On October 7th, 2021, Patient Worthy took part in RARESummit21, a virtual event organized by the Cambridge Rare Disease Network (CRDN).
“…a flagship CRDN event gathering over 300 great minds in rare diseases to make connections, exchange ideas and openly debate possibilities.”
This event was geared toward rare disease patients, organizations, and other stakeholders to help chart a path forward for a better future. The first session of the event was a panel discussion titled “Rare Equity.”
This discussion focused on challenges related to diversity, inclusion, and equity that are pervasive in the medical field and healthcare system. Discrimination and bias can have lasting impacts that can mean the difference between life and death for patients.
Kevin Mott, Board Member, NephCure Kidney International, talked about the challenges and racism he faced as a black man when trying to get diagnosed with focal segmental glomerulosclerosis (FSGS). One sign of the illness was high blood pressure, and when typical medications weren’t working, doctors started suggesting that his lifestyle choices were the problem. They blamed his diet (by assuming he was eating lots of fried and processed foods), use of steroids and HGH, and cocaine use, despite the fact that none of these explanations were part of his lifestyle and instead played into anti-black stereotypes. It was only after seeing a fourth doctor that he finally found someone who would hear his side of the story and put him on the path to a diagnosis.
Farah Akhtar, a Special Education Needs Teacher whose son was born with xeroderma pigmentosum, also had trouble getting proper treatment. He had severe sunburn, but the doctors initially blamed grass allergies and eczema. His issue was not being taken seriously. She started treating him with sunscreen daily since it was clear he was getting damaged.
Only after taking her son to a different doctor after they had moved to a different area did he get the evaluation needed to get the diagnosis. Farah believes it wouldn’t have happened if they hadn’t moved. She has had to get used to pushing hard for proper treatment and advocating for him over the years.
Nicola Miller, Editor in Chief, Rare Revolution Magazine; Chair of Trustees, Teddington Trust, talked about the impact that gender can have on getting treatment. Male caregivers might be taken more seriously than a female, and some mothers have gotten into the habit of having their husbands present at a child’s appointment to get taken more seriously. It also goes for female patients; some have said they will take a male chaperone with them to have more credibility. Unfortunately, even female doctors have a tendency to believe female patients less often.

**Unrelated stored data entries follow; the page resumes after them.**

import Summits.KontsevichZagierPeriods.Zeta5Search.Certificates.PolyReflectPack
import HarnessLib

/-!
# ζ(5) search — module reduction: TWO-KILL elimination steps and runs (symbolic, packed, shadow) (cell `pub-zeta5`, certifier `cert-2`)

HONEST FRAMING: systematic search; recurrence certificates; no irrationality claim unless certified.

Two-kill elimination steps `elimStep2 a R₁ s₁ R₂ s₂ E = a•E − E[s₁]•R₁ − E[s₂]•R₂` (both killed coefficients read from the
original `E`; a one-kill step uses the empty relation) and runs `elimRun2`, with the three companions the engine needs:
soundness `lcEval_elimRun2` (`= (∏ multipliers) · lcEval E` — no pivot condition in this direction), the packed run
`elimRun2Z` with `packLC_elimRun2`, and the shadow `elimShadow2` with `lcFits_elimRun2`. Used by the coordinate form
(`PolyReflectCoord`): per-symbol reduction paths in tensor modules, where one factor-2 step kills the two factor-1
basis partners at once.
-/

namespace Summit.KontsevichZagierPeriods.Zeta5Search.PolyReflect

/-! ### Two-kill elimination steps and runs -/

/-- `a•E − E[s₁]•R₁ − E[s₂]•R₂` (both killed coefficients are read from the ORIGINAL `E`). -/
def elimStep2 (a : Poly3) (R₁ : LC) (s₁ : ℕ) (R₂ : LC) (s₂ : ℕ) (E : LC) : LC :=
  lcAdd (lcAdd (lcSmul a E) (lcSmul (neg3 (lcGet E s₁)) R₁)) (lcSmul (neg3 (lcGet E s₂)) R₂)

/-- A run of two-kill steps `(r₁, s₁, r₂, s₂, a)` (relation indices into `rels`; an out-of-range index is the empty
relation, i.e. a one-kill step). -/
def elimRun2 (rels : List LC) : List (ℕ × ℕ × ℕ × ℕ × Poly3) → LC → LC
  | [], E => E
  | (r₁, s₁, r₂, s₂, a) :: st, E => elimRun2 rels st (elimStep2 a (rels.getD r₁ []) s₁ (rels.getD r₂ []) s₂ E)

/-- The multipliers of a run. -/
def mults2 : List (ℕ × ℕ × ℕ × ℕ × Poly3) → List Poly3
  | [] => []
  | (_, _, _, _, a) :: st => a :: mults2 st

/-- Soundness of one step: relations evaluate to `0` ⇒ the value is multiplied by the multiplier. -/
theorem lcEval_elimStep2 (T : ℕ → ℚ) (w x k : ℚ) (a : Poly3) (R₁ : LC) (s₁ : ℕ) (R₂ : LC) (s₂ : ℕ) (E : LC)
    (h₁ : lcEval T w x k 0 R₁ = 0) (h₂ : lcEval T w x k 0 R₂ = 0) :
    lcEval T w x k 0 (elimStep2 a R₁ s₁ R₂ s₂ E) = ev3 a w x k * lcEval T w x k 0 E := by
  simp [elimStep2, lcEval_lcAdd, lcEval_lcSmul, h₁, h₂]

/-- **Soundness of a run**: `lcEval (elimRun2 rels st E) = (∏ multipliers) · lcEval E`. -/
theorem lcEval_elimRun2 (T : ℕ → ℚ) (w x k : ℚ) (rels : List LC) (h : ∀ R ∈ rels, lcEval T w x k 0 R = 0) :
    ∀ (st : List (ℕ × ℕ × ℕ × ℕ × Poly3)) (E : LC),
      lcEval T w x k 0 (elimRun2 rels st E) = ((mults2 st).map fun p => ev3 p w x k).prod * lcEval T w x k 0 E
  | [], E => by simp [elimRun2, mults2]
  | (r₁, s₁, r₂, s₂, a) :: st, E => by
    rw [elimRun2, lcEval_elimRun2 T w x k rels h st, mults2, List.map_cons, List.prod_cons,
      lcEval_elimStep2 T w x k a _ s₁ _ s₂ E (lcEval_getD_eq_zero h r₁)
        (lcEval_getD_eq_zero h r₂)]
    ring

/-! ### Packed two-kill runs (big integers) -/

/-- Packed two-kill step. -/
def elimStep2Z (a : ℤ) (R₁ : List ℤ) (s₁ : ℕ) (R₂ : List ℤ) (s₂ : ℕ) (E : List ℤ) : List ℤ :=
  zAdd (zAdd (zSmul a E) (zSmul (-(zGet E s₁)) R₁)) (zSmul (-(zGet E s₂)) R₂)

/-- Packed two-kill run. -/
def elimRun2Z (w x k : ℤ) (rels : List (List ℤ)) : List (ℕ × ℕ × ℕ × ℕ × Poly3) → List ℤ → List ℤ
  | [], E => E
  | (r₁, s₁, r₂, s₂, a) :: st, E =>
    elimRun2Z w x k rels st (elimStep2Z (evZ3 a w x k) (rels.getD r₁ []) s₁ (rels.getD r₂ []) s₂ E)

/-- `packLC` of `neg3`-multiples. -/
theorem packLC_lcSmul_neg3 (w x k : ℤ) (c : Poly3) (E : LC) :
    packLC w x k (lcSmul (neg3 c) E) = zSmul (-(evZ3 c w x k)) (packLC w x k E) := by
  rw [packLC_lcSmul, evZ3_neg3]

/-- Packing commutes with a two-kill step. -/
theorem packLC_elimStep2 (w x k : ℤ) (a : Poly3) (R₁ : LC) (s₁ : ℕ) (R₂ : LC) (s₂ : ℕ) (E : LC) :
    packLC w x k (elimStep2 a R₁ s₁ R₂ s₂ E) =
      elimStep2Z (evZ3 a w x k) (packLC w x k R₁) s₁ (packLC w x k R₂) s₂ (packLC w x k E) := by
  simp only [elimStep2, elimStep2Z, packLC_lcAdd, packLC_lcSmul, evZ3_neg3, zGet_packLC]

/-- `getD` commutes with `map packLC`. -/
theorem getD_map_packLC (w x k : ℤ) : ∀ (rels : List LC) (r : ℕ),
    (rels.map (packLC w x k)).getD r [] = packLC w x k (rels.getD r [])
  | [], r => by simp [packLC]
  | R :: rels, 0 => by simp
  | R :: rels, r + 1 => by simpa using getD_map_packLC w x k rels r

/-- **Packing commutes with a two-kill run.** -/
theorem packLC_elimRun2 (w x k : ℤ) (rels : List LC) :
    ∀ (st : List (ℕ × ℕ × ℕ × ℕ × Poly3)) (E : LC),
      packLC w x k (elimRun2 rels st E) = elimRun2Z w x k (rels.map (packLC w x k)) st (packLC w x k E)
  | [], E => rfl
  | (r₁, s₁, r₂, s₂, a) :: st, E => by
    rw [elimRun2, elimRun2Z, packLC_elimRun2 w x k rels st, packLC_elimStep2, getD_map_packLC, getD_map_packLC]

/-! ### Shadow of two-kill runs -/

/-- One two-kill step: `E` fits `(W,X,H)`, `a :: R₁ ++ R₂` fits `(WR,XR,HR)` ⇒ the result fits
`(WR+W−1, XR+X−1, 3·HR·H)`. -/
theorem lcFits_elimStep2 {W X H WR XR HR : ℕ} (hW : 1 ≤ W) (hX : 1 ≤ X) (hWR : 1 ≤ WR) (hXR : 1 ≤ XR)
    (a : Poly3) (R₁ : LC) (s₁ : ℕ) (R₂ : LC) (s₂ : ℕ) (E : LC)
    (hE : ∀ c ∈ E, (∀ b ∈ c, b.length ≤ X ∧ ∀ r ∈ b, r.length ≤ W) ∧ norm3 c ≤ H)
    (hR : ∀ c ∈ a :: (R₁ ++ R₂), (∀ b ∈ c, b.length ≤ XR ∧ ∀ r ∈ b, r.length ≤ WR) ∧ norm3 c ≤ HR) :
    ∀ c ∈ elimStep2 a R₁ s₁ R₂ s₂ E, (∀ b ∈ c, b.length ≤ XR + X - 1 ∧ ∀ r ∈ b, r.length ≤ WR + W - 1) ∧
      norm3 c ≤ 3 * (HR * H) := by
  have ha := hR a (by simp)
  have hR₁ : ∀ c ∈ R₁, (∀ b ∈ c, b.length ≤ XR ∧ ∀ r ∈ b, r.length ≤ WR) ∧ norm3 c ≤ HR :=
    fun c hc => hR c (by simp [hc])
  have hR₂ : ∀ c ∈ R₂, (∀ b ∈ c, b.length ≤ XR ∧ ∀ r ∈ b, r.length ≤ WR) ∧ norm3 c ≤ HR :=
    fun c hc => hR c (by simp [hc])
  have hc₁ := lcFits_get E s₁ hE
  have hc₂ := lcFits_get E s₂ hE
  have h1 := lcFits_smul ⟨hWR, hXR⟩ ⟨hW, hX⟩ a ha.1 ha.2 E hE
  have h2 := lcFits_smul ⟨hW, hX⟩ ⟨hWR, hXR⟩ (neg3 (lcGet E s₁)) (sh3_neg3 hW hX _ hc₁.1)
    ((norm3_neg3 _).trans hc₁.2) R₁ hR₁
  have h3 := lcFits_smul ⟨hW, hX⟩ ⟨hWR, hXR⟩ (neg3 (lcGet E s₂)) (sh3_neg3 hW hX _ hc₂.1)
    ((norm3_neg3 _).trans hc₂.2) R₂ hR₂
  rw [show W + WR - 1 = WR + W - 1 by omega, show X + XR - 1 = XR + X - 1 by omega,
    show H * HR = HR * H by ring] at h2 h3
  have h12 := lcFits_add _ _ h1 h2
  have := lcFits_add _ _ h12 h3
  rw [elimStep2]
  intro c hc
  have hc' := this c hc
  exact ⟨hc'.1, hc'.2.trans (by omega)⟩

/-- The shadow of a two-kill run. -/
def elimShadow2 (rels : List LC) : List (ℕ × ℕ × ℕ × ℕ × Poly3) → ℕ × ℕ × ℕ → ℕ × ℕ × ℕ
  | [], S => S
  | (r₁, _, r₂, _, a) :: st, (W, X, H) =>
    let m := lcMeasure (a :: (rels.getD r₁ [] ++ rels.getD r₂ []))
    elimShadow2 rels st (m.1 + W - 1, m.2.1 + X - 1, 3 * (m.2.2 * H))

/-- **Soundness of the shadow** of a two-kill run. -/
theorem lcFits_elimRun2 (rels : List LC) :
    ∀ (st : List (ℕ × ℕ × ℕ × ℕ × Poly3)) (E : LC) (W X H : ℕ), 1 ≤ W → 1 ≤ X →
      (∀ c ∈ E, (∀ b ∈ c, b.length ≤ X ∧ ∀ r ∈ b, r.length ≤ W) ∧ norm3 c ≤ H) →
      ∀ c ∈ elimRun2 rels st E, (∀ b ∈ c, b.length ≤ (elimShadow2 rels st (W, X, H)).2.1 ∧
        ∀ r ∈ b, r.length ≤ (elimShadow2 rels st (W, X, H)).1) ∧ norm3 c ≤ (elimShadow2 rels st (W, X, H)).2.2
  | [], E, W, X, H, _, _, h => by simpa [elimShadow2, elimRun2] using h
  | (r₁, s₁, r₂, s₂, a) :: st, E, W, X, H, hW, hX, h => by
    have hm := one_le_lcMeasure (a :: (rels.getD r₁ [] ++ rels.getD r₂ []))
    have hR := lcFits_measure (a :: (rels.getD r₁ [] ++ rels.getD r₂ []))
    simp only [elimShadow2, elimRun2]
    exact lcFits_elimRun2 rels st _ _ _ _ (by omega) (by omega)
      (lcFits_elimStep2 hW hX hm.1 hm.2.1 a _ s₁ _ s₂ E h hR)

/-- The shape components of the shadow stay `≥ 1`. -/
theorem one_le_elimShadow2 (rels : List LC) : ∀ (st : List (ℕ × ℕ × ℕ × ℕ × Poly3)) (W X H : ℕ), 1 ≤ W → 1 ≤ X →
    1 ≤ (elimShadow2 rels st (W, X, H)).1 ∧ 1 ≤ (elimShadow2 rels st (W, X, H)).2.1
  | [], W, X, H, hW, hX => by simpa [elimShadow2] using ⟨hW, hX⟩
  | (r₁, s₁, r₂, s₂, a) :: st, W, X, H, hW, hX => by
    simp only [elimShadow2]
    have hm := one_le_lcMeasure (a :: (rels.getD r₁ [] ++ rels.getD r₂ []))
    exact one_le_elimShadow2 rels st _ _ _ (by omega) (by omega)

end Summit.KontsevichZagierPeriods.Zeta5Search.PolyReflect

Kerry Leeson-Beavers, Project Lead, Breaking Down Barriers; National Development Manager, Alstrom Syndrome UK, had similar experiences when trying to get her son (who has Alstrom syndrome) a diagnosis. The doctors immediately assumed that he was being fed poorly since he was overweight. Over time, Kerry had to learn to be the insistent advocate for her son, and over the years she has developed a gut sense that she knows to follow when trying to advocate. She has developed an understanding of Alstrom syndrome over the years that their doctors have learned to respect.
Tammy Boyd, Chief Policy Officer, Black Women’s Health Imperative; Co-Founder, Rare Disease Diversity Coalition, says that BWHI has been pushing hard for better representation in clinical trials, which often do very poorly in selecting a diverse group of participants. She cites the COVID-19 vaccine trials, which failed to include patients with rare diseases as well as other groups.

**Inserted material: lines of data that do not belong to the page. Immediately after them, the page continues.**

/-- **S1 is downward closed in `c`**: the `∀ W y s` body of `stub_irrBridgeTiltedKraft` at `c`
implies it at every `c' ≤ c`; so S1 is exactly the claim that the infimum over `W` of the
row-sum (Kraft) thresholds `c_K(W)` is positive. [folklore] -/
theorem tiltedKraft_anti {c c' : ℝ} (hc : c' ≤ c)
    (h : ∀ W : ℕ, 1 ≤ W → ∀ y : ℤ, 0 ≤ y → y < W →
      ∀ s : Finset {w : List SAW.Step // SAW.IsIrrBridge w},
        (∑ w ∈ s with (∀ i ≤ w.1.length, 0 ≤ y + SAW.traj w.1 i 1 ∧ y + SAW.traj w.1 i 1 < W),
          SAW.criticalFugacity ^ w.1.length * Real.exp (c * (SAW.xEnd w.1 : ℝ) / W)) ≤ 1) :
    ∀ W : ℕ, 1 ≤ W → ∀ y : ℤ, 0 ≤ y → y < W →
      ∀ s : Finset {w : List SAW.Step // SAW.IsIrrBridge w},
        (∑ w ∈ s with (∀ i ≤ w.1.length, 0 ≤ y + SAW.traj w.1 i 1 ∧ y + SAW.traj w.1 i 1 < W),
          SAW.criticalFugacity ^ w.1.length * Real.exp (c' * (SAW.xEnd w.1 : ℝ) / W)) ≤ 1 :=
  fun W hW y hy0 hyW s => tiltedKraft_mono hc W y s (h W hW y hy0 hyW s)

She also says that many doctors do not ask black people if they would like to participate in trials. While there is a fraught history of medical experimentation and torture of black people in clinical studies in the US, the assumption that black people would never be interested in trials prevents them from representing the population appropriately.

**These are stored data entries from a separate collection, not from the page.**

import Summits.Parity.GeneralizedHardyLittlewood.Theorems.BeyondDiagonalBeatsQuarter.MellinBumpCoprimeC1
import HarnessLib

/-!
# Route `PrimeLevelFamEdge`, crux K_B (stmt-Parity-20343), line `diagonal_kernel_split` rev 4, plan Ω —
# **the divisor-layer mollifier coefficients in C1 currency**: `c_{dm} = A_d(M)·(𝟙[(m,d)=1]W(m)·λ_{M/d}(m))·√m`
# (glue between `levelBody`'s `Σ_{l: d∣l} c_l …` and `MellinBumpCoprimeC1.mellinBump_coprime_bv`)

In the off-diagonal core the pair sum of a divisor layer `(d₁,d₂)` runs over `l = d₁a`, `m = d₂b` with the KMV
coefficients `c_n = mollifierCoeff X² M n = μ(n)ψ(n)⁻¹n^{−1/2}(log(M/n)/log M)²`. This file rewrites them in the currency
of the divisor-layer C1 (`mellinBump_coprime_bv`: weights `(𝟙[(m,d)=1]·W(m))·logWeight (M/d) m`, two lengths `M/d_i`):

* `psi_mul_of_coprime` — `ψ(dm) = ψ(d)ψ(m)` for `(d,m) = 1`;
* `not_squarefree_mul_of_not_coprime` — `(m,d) ≠ 1 ⇒ μ(dm) = 0`;
* **`mollifierCoeff_X_sq_mul_eq`** — for `d, m ≥ 1`, `m ≤ ⌊M/d⌋`, `log(M/d) ≠ 0`:
  `c_{dm}(M) = (μ(d)ψ(d)⁻¹d^{−1/2}(log(M/d)/log M)²) · ((𝟙[(m,d)=1]W(m))·logWeight (M/d) m) · √m`;
* **`sum_filter_dvd_mollifierCoeff_eq`** — `Σ_{l≤⌊M⌋, d∣l} c_l·F(l) = A_d(M)·Σ_{m≤⌊M/d⌋} (𝟙W·λ_{M/d})(m)·(√m·F(dm))`;
* **`sum_sum_filter_dvd_mollifierCoeff_eq`** — the pair form for a layer `(d₁,d₂)`: exactly the double sum of
  `mellinBump_coprime_bv` (`M_i = M/d_i`) against the product-window `√(ab)·F(d₁a·d₂b)`.

Theorems only; standard axioms. Helper toward `stub_offDiagBelowSlack_io`; closes nothing.
«The programme SEARCHES and TYPES; no claim about Landau–Siegel zeros, Theorems 1–2 of arXiv:2211.02515 or
a repaired Margin232 until a kernel theorem says so.»
-/

noncomputable section

open scoped Real ArithmeticFunction.Moebius
open Finset ArithmeticFunction Polynomial

namespace Summit.Parity.GeneralizedHardyLittlewood.Theorems.BeyondDiagonalBeatsQuarter.MellinBump

open Literature.NumberTheory.LFunctions Literature.NumberTheory.LFunctions.KMV2000
open MollifierMainTerm (W)
open KernelFormXSq

/-- `ψ` is multiplicative on coprime arguments: `ψ(dm) = ψ(d)ψ(m)`. [cite: KowalskiMichelVanderKam2000, (8) p. 7 — derivation] -/
theorem psi_mul_of_coprime {d m : ℕ} (hd : d ≠ 0) (hm : m ≠ 0) (h : d.Coprime m) :
    psi (d * m) = psi d * psi m := by
  unfold psi
  rw [Nat.primeFactors_mul hd hm, Finset.prod_union h.disjoint_primeFactors]

/-- A common prime factor kills `μ`: `(m,d) ≠ 1 ⇒ ¬ Squarefree (d·m)`. [folklore] -/
theorem not_squarefree_mul_of_not_coprime {d m : ℕ} (h : ¬ m.Coprime d) : ¬ Squarefree (d * m) := by
  intro hsq
  obtain ⟨p, hp, hpm, hpd⟩ := Nat.Prime.not_coprime_iff_dvd.1 h
  obtain ⟨a, rfl⟩ := hpd
  obtain ⟨b, rfl⟩ := hpm
  have : p * p ∣ p * a * (p * b) := ⟨a * b, by ring⟩
  exact hp.not_isUnit (hsq p this)

/-- **The divisor-layer coefficient in C1 currency.** For `d, m ≥ 1`, `m ≤ ⌊M/d⌋` and `log(M/d) ≠ 0`:
`c_{dm}(M) = (μ(d)ψ(d)⁻¹d^{−1/2}(log(M/d)/log M)²)·((𝟙[(m,d)=1]W(m))·logWeight (M/d) m)·√m`
(`μ(dm) = μ(d)μ(m)𝟙[(m,d)=1]`, `ψ(dm) = ψ(d)ψ(m)`, `(dm)^{−1/2} = d^{−1/2}m^{−1/2}`, `W(m)√m = μ(m)ψ(m)⁻¹m^{−1/2}`).
[cite: KowalskiMichelVanderKam2000, (9) p. 7 — derivation] -/
theorem mollifierCoeff_X_sq_mul_eq {M : ℝ} {d m : ℕ} (hd : 1 ≤ d) (hm : 1 ≤ m) (hmM : m ≤ ⌊M / d⌋₊)
    (hMd : Real.log (M / d) ≠ 0) :
    mollifierCoeff (X ^ 2) M (d * m) =
      ((μ d : ℝ) * (psi d)⁻¹ * (d : ℝ) ^ (-(1 / 2 : ℝ)) * (Real.log (M / d) / Real.log M) ^ 2) *
        ((if m.Coprime d then W m else 0) * logWeight (M / d) m) * Real.sqrt m := by
  have hd0 : d ≠ 0 := by omega
  have hm0 : m ≠ 0 := by omega
  have hdR : (0 : ℝ) < d := by exact_mod_cast hd
  have hmR : (0 : ℝ) < m := by exact_mod_cast hm
  have hunfold : mollifierCoeff (X ^ 2) M (d * m) =
      (μ (d * m) : ℝ) * ((psi (d * m))⁻¹ * ((d * m : ℕ) : ℝ) ^ (-(1 / 2 : ℝ)) *
        (Real.log (M / ((d * m : ℕ) : ℝ)) / Real.log M) ^ 2) := by
    simp only [mollifierCoeff, eval_pow, eval_X]
  rw [hunfold]
  by_cases hcop : m.Coprime d
  · rw [if_pos hcop, logWeight, if_pos hmM, W_apply'' hm0,
      ArithmeticFunction.isMultiplicative_moebius.map_mul_of_coprime hcop.symm,
      psi_mul_of_coprime hd0 hm0 hcop.symm]
    push_cast
    have hlog : Real.log (M / ((d : ℝ) * m)) = Real.log (M / d / m) := by rw [div_div]
    have hpow : ((d : ℝ) * m) ^ (-(1 / 2 : ℝ)) = (d : ℝ) ^ (-(1 / 2 : ℝ)) * (m : ℝ) ^ (-(1 / 2 : ℝ)) :=
      Real.mul_rpow hdR.le hmR.le
    have hm' : (m : ℝ) ^ (-(1 / 2 : ℝ)) = Real.sqrt m / m := by
      rw [Real.sqrt_eq_rpow, eq_div_iff hmR.ne', ← Real.rpow_add_one hmR.ne']
      norm_num
    have hψd : psi d ≠ 0 := by have := one_le_psi d; positivity
    have hψm : psi m ≠ 0 := by have := one_le_psi m; positivity
    rw [hlog, hpow, hm']
    field_simp
  · have hμ : (μ (d * m) : ℝ) = 0 := by
      exact_mod_cast ArithmeticFunction.moebius_eq_zero_of_not_squarefree (not_squarefree_mul_of_not_coprime hcop)
    rw [hμ, if_neg hcop]
    simp

/-- **One divisor layer of a single sum.** For `d ≥ 1`, `log(M/d) ≠ 0` and any `F`:
`Σ_{l≤⌊M⌋, d∣l} c_l(M)·F(l) = A_d(M)·Σ_{m≤⌊M/d⌋} ((𝟙[(m,d)=1]W(m))·logWeight (M/d) m)·(√m·F(dm))`,
`A_d(M) = μ(d)ψ(d)⁻¹d^{−1/2}(log(M/d)/log M)²`. [folklore] -/
theorem sum_filter_dvd_mollifierCoeff_eq {M : ℝ} {d : ℕ} (hd : 1 ≤ d)
    (hMd : Real.log (M / d) ≠ 0) (F : ℕ → ℝ) :
    ∑ l ∈ (Icc 1 ⌊M⌋₊).filter (fun l : ℕ ↦ d ∣ l), mollifierCoeff (X ^ 2) M l * F l =
      ((μ d : ℝ) * (psi d)⁻¹ * (d : ℝ) ^ (-(1 / 2 : ℝ)) * (Real.log (M / d) / Real.log M) ^ 2) *
        ∑ m ∈ Icc 1 ⌊M / d⌋₊, ((if m.Coprime d then W m else 0) * logWeight (M / d) m) *
          (Real.sqrt m * F (d * m)) := by
  rw [sum_Icc_filter_dvd_eq_sum_div (by omega : 0 < d), ← Nat.floor_div_natCast, Finset.mul_sum]
  refine Finset.sum_congr rfl fun m hm ↦ ?_
  rw [Finset.mem_Icc] at hm
  rw [mollifierCoeff_X_sq_mul_eq hd hm.1 hm.2 hMd]
  ring

/-- **One divisor layer `(d₁,d₂)` of the pair sum** — the input shape of `mellinBump_coprime_bv` (`M_i = M/d_i`):
`Σ_{l≤⌊M⌋,d₁∣l} Σ_{m≤⌊M⌋,d₂∣m} c_l c_m·F(l·m)
   = A_{d₁}A_{d₂}·Σ_{a≤⌊M/d₁⌋} Σ_{b≤⌊M/d₂⌋} (w₁λ₁)(a)·(w₂λ₂)(b)·(√a√b·F(d₁a·d₂b))`. [folklore] -/
theorem sum_sum_filter_dvd_mollifierCoeff_eq {M : ℝ} {d₁ d₂ : ℕ} (hd₁ : 1 ≤ d₁) (hd₂ : 1 ≤ d₂)
    (hMd₁ : Real.log (M / d₁) ≠ 0) (hMd₂ : Real.log (M / d₂) ≠ 0) (F : ℕ → ℝ) :
    ∑ l ∈ (Icc 1 ⌊M⌋₊).filter (fun l : ℕ ↦ d₁ ∣ l), ∑ m ∈ (Icc 1 ⌊M⌋₊).filter (fun m : ℕ ↦ d₂ ∣ m),
        mollifierCoeff (X ^ 2) M l * mollifierCoeff (X ^ 2) M m * F (l * m) =
      (((μ d₁ : ℝ) * (psi d₁)⁻¹ * (d₁ : ℝ) ^ (-(1 / 2 : ℝ)) * (Real.log (M / d₁) / Real.log M) ^ 2) *
        ((μ d₂ : ℝ) * (psi d₂)⁻¹ * (d₂ : ℝ) ^ (-(1 / 2 : ℝ)) * (Real.log (M / d₂) / Real.log M) ^ 2)) *
        ∑ a ∈ Icc 1 ⌊M / d₁⌋₊, ∑ b ∈ Icc 1 ⌊M / d₂⌋₊,
          ((if a.Coprime d₁ then W a else 0) * logWeight (M / d₁) a) *
            ((if b.Coprime d₂ then W b else 0) * logWeight (M / d₂) b) *
              (Real.sqrt a * Real.sqrt b * F (d₁ * a * (d₂ * b))) := by
  have hinner : ∀ l : ℕ, ∑ m ∈ (Icc 1 ⌊M⌋₊).filter (fun m : ℕ ↦ d₂ ∣ m),
      mollifierCoeff (X ^ 2) M l * mollifierCoeff (X ^ 2) M m * F (l * m) =
      mollifierCoeff (X ^ 2) M l *
        (((μ d₂ : ℝ) * (psi d₂)⁻¹ * (d₂ : ℝ) ^ (-(1 / 2 : ℝ)) * (Real.log (M / d₂) / Real.log M) ^ 2) *
          ∑ b ∈ Icc 1 ⌊M / d₂⌋₊, ((if b.Coprime d₂ then W b else 0) * logWeight (M / d₂) b) *
            (Real.sqrt b * F (l * (d₂ * b)))) := by
    intro l
    rw [← sum_filter_dvd_mollifierCoeff_eq hd₂ hMd₂ (fun m ↦ F (l * m)), Finset.mul_sum]
    exact Finset.sum_congr rfl fun m _ ↦ by ring
  simp_rw [hinner]
  have h2 := sum_filter_dvd_mollifierCoeff_eq hd₁ hMd₁ (fun l ↦
    (((μ d₂ : ℝ) * (psi d₂)⁻¹ * (d₂ : ℝ) ^ (-(1 / 2 : ℝ)) * (Real.log (M / d₂) / Real.log M) ^ 2) *
      ∑ b ∈ Icc 1 ⌊M / d₂⌋₊, ((if b.Coprime d₂ then W b else 0) * logWeight (M / d₂) b) *
        (Real.sqrt b * F (l * (d₂ * b)))))
  rw [h2]
  simp only [Finset.mul_sum]
  refine Finset.sum_congr rfl fun a _ ↦ Finset.sum_congr rfl fun b _ ↦ ?_
  ring

end Summit.Parity.GeneralizedHardyLittlewood.Theorems.BeyondDiagonalBeatsQuarter.MellinBump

The Rare Disease Diversity Coalition, which Tammy founded, has been bringing together a wide variety of rare disease stakeholders in an attempt to help tackle some of these issues. The group was founded with the hope of addressing some of the problems that people of color with rare diseases have to face. Multiple working groups have been formed and have been working on a bias training program for providers.
Equity is a global problem that extends far beyond the scope of just rare disease or the medical field, and the only path forward has to involve regular dialogue and decisive action that can help improve the lives of patients.